In lieu of braining him with a chunk of classical marble, I nodded. “Don’t they just?” I said. “I suggest we go…cautiously.”

“Good luck,” Max said. And we would need it. We were obvious foreigners. I’m a good-sized man, and I seem bigger next to Lokrians, who run short. Max is enormous next to anything this side of a temple steeple. The only way we could have made ourselves more conspicuous was by going naked. The idea did not appeal. We might have got by with it in ancient Lakedaimon, but not now, not now.

The idea of staying up on Fortress Hill didn’t appeal, either. Fortress Hill has some of the most glorious stonework in the world. And that’s all it has. No beds. No cafes. No nothing, unless you felt like chewing rocks. I didn’t. “Let’s try it,” I said. Max made a horrible face, but he didn’t say no.

We had no trouble going down the steps to the bottom of the hill. I knew why, too-the Lokrians didn’t feel like climbing them. There have to be more than there are at the Temple of Siwa, even if those are a lot steeper. But when we got to the bottom…The first thing we saw was a woman’s body. Someone had smashed in her head. Flies buzzed around the pool of blood. Max and I have both been through wars-but there wasn’t supposed to be a war here.

Fine. That poor woman got killed in peacetime. It didn’t make her any less dead.

My nostrils twitched. Then I coughed. You always smell a lot of smoke in a city, from cookfires and hearthfires and what have you. But you don’t get a gust of wind with smoke as thick as if you were smoking six pipes at once. “They’re trying to burn the place down,” Max observed. “That’s clever of them, isn’t it?”

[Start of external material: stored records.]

import Summits.ValiantsHypothesis.ValiantsHypothesis.Theorems.LacunarySymmetroidMatrixDescartesFiniteSectorSectorCeilingFourteenFiveWA
import Summits.ValiantsHypothesis.ValiantsHypothesis.Theorems.LacunarySymmetroidMatrixDescartesFiniteSectorSectorCeilingFourteenFiveWB
import Summits.ValiantsHypothesis.ValiantsHypothesis.Theorems.LacunarySymmetroidMatrixDescartesFiniteSectorSectorCeilingFourteenFiveWC
import Summits.ValiantsHypothesis.ValiantsHypothesis.Theorems.LacunarySymmetroidMatrixDescartesFiniteSectorIterMasksWalk
import Summits.ValiantsHypothesis.ValiantsHypothesis.Theorems.LacunarySymmetroidMatrixDescartesFiniteSector

/-!
# `MatrixDescartes` — line «finite»: the SECTOR CEILING `η(14,5) ≤ σ(14,5) = 2188` (kernel) — `HypRootLawAt 14 5 2188`, Conjecture Σ's value `2·n(14,4)`

HONEST FRAMING.  Object-search cell `pub-symmetroid`, seat val-sym-door-p5 g11.  HELPER of the crux item `stmt-ValiantsHypothesis-18050` (`Theses.LacunarySymmetroid.MatrixDescartes`)
with NO closure claim.  The SIEVE of line «finite» (`FiniteSector.sieve`, `natDegree_mem_sumset`) makes the `14`-fold sums of exponents of an in-sector pencil a
step-≤-2 chain from `0` up to the degree; the finite core — no `4` positive values carry such a chain beyond `2188` — has 846 095 live prefixes and is
decided in the kernel in the WALKER shape of `…FiniteSectorIterMasksWalk` (seat val-sym-door-p5 g11; slices `sectorWalk_fourteen_five_s2_*` in `…FiniteSectorSectorCeilingFourteenFiveWA`, `…FiniteSectorSectorCeilingFourteenFiveWB`, `…FiniteSectorSectorCeilingFourteenFiveWC`);
the transfer reads the census sum set as capped multisets and peels the walker level by level (`walk_true`).  Result: `hypRootLawAt_fourteen_five_2188 : HypRootLawAt 14 5 2188`.
Located first (exact DFS): the chain survives to `2187` only on the doubled extremal basis `2·{0,1,8,61,164}` — `σ(14,5) = 2188 = 2·n(14,4)`, Conjecture Σ of `Lines/finite.md` at the cell
`(14,5)`; the lower side needs a realised doubled basis and is NOT claimed here.  Nothing here bears on the crux (asymptotic), on `H3`, on the doors, or on `VP ≠ VNP`.
[folklore] Gap-rule / sieve bookkeeping plus a finite enumeration (postage-stamp numbers `n(14,·)`); no citation is load-bearing.
-/

-- `Summit.ValiantsHypothesis.ValiantsHypothesis.…` repeats a component by the D-0017 layout
-- (single-conjunct summit), which the `dupNamespace` linter flags; the name is mandated.
set_option linter.dupNamespace false

namespace Summit.ValiantsHypothesis.ValiantsHypothesis.Theorems.LacunarySymmetroidMatrixDescartes.FiniteSector

open scoped BigOperators Matrix
open Polynomial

“Brilliant,” I said. If the Hassocki had set fire to Lakedaimon, it would have been a fearsome atrocity. Everybody would have screamed and made them stop. Since the Lokrians were doing it to themselves, everybody would yawn-except for the people who got roasted. They’d scream, all right.

A band of a dozen or so rioters came tearing around a corner and started to rush right at us. They slowed down in a hurry, I must say. The sight of somebody Max’s size will do that to the most riotous rioter.

Max bowed to them. Since he’s so long and lean, he folds up amazingly. As he straightened to show them that, yes, he really was as tall as they thought he was, I bowed in turn. And I kept right on going, turning the bow into a handstand. If I’d been wearing a short skirt like most of the Lokrians, that might have played hob with my modesty. Or it might not-do they have drawers under those things? Trust me: I never tried to find out.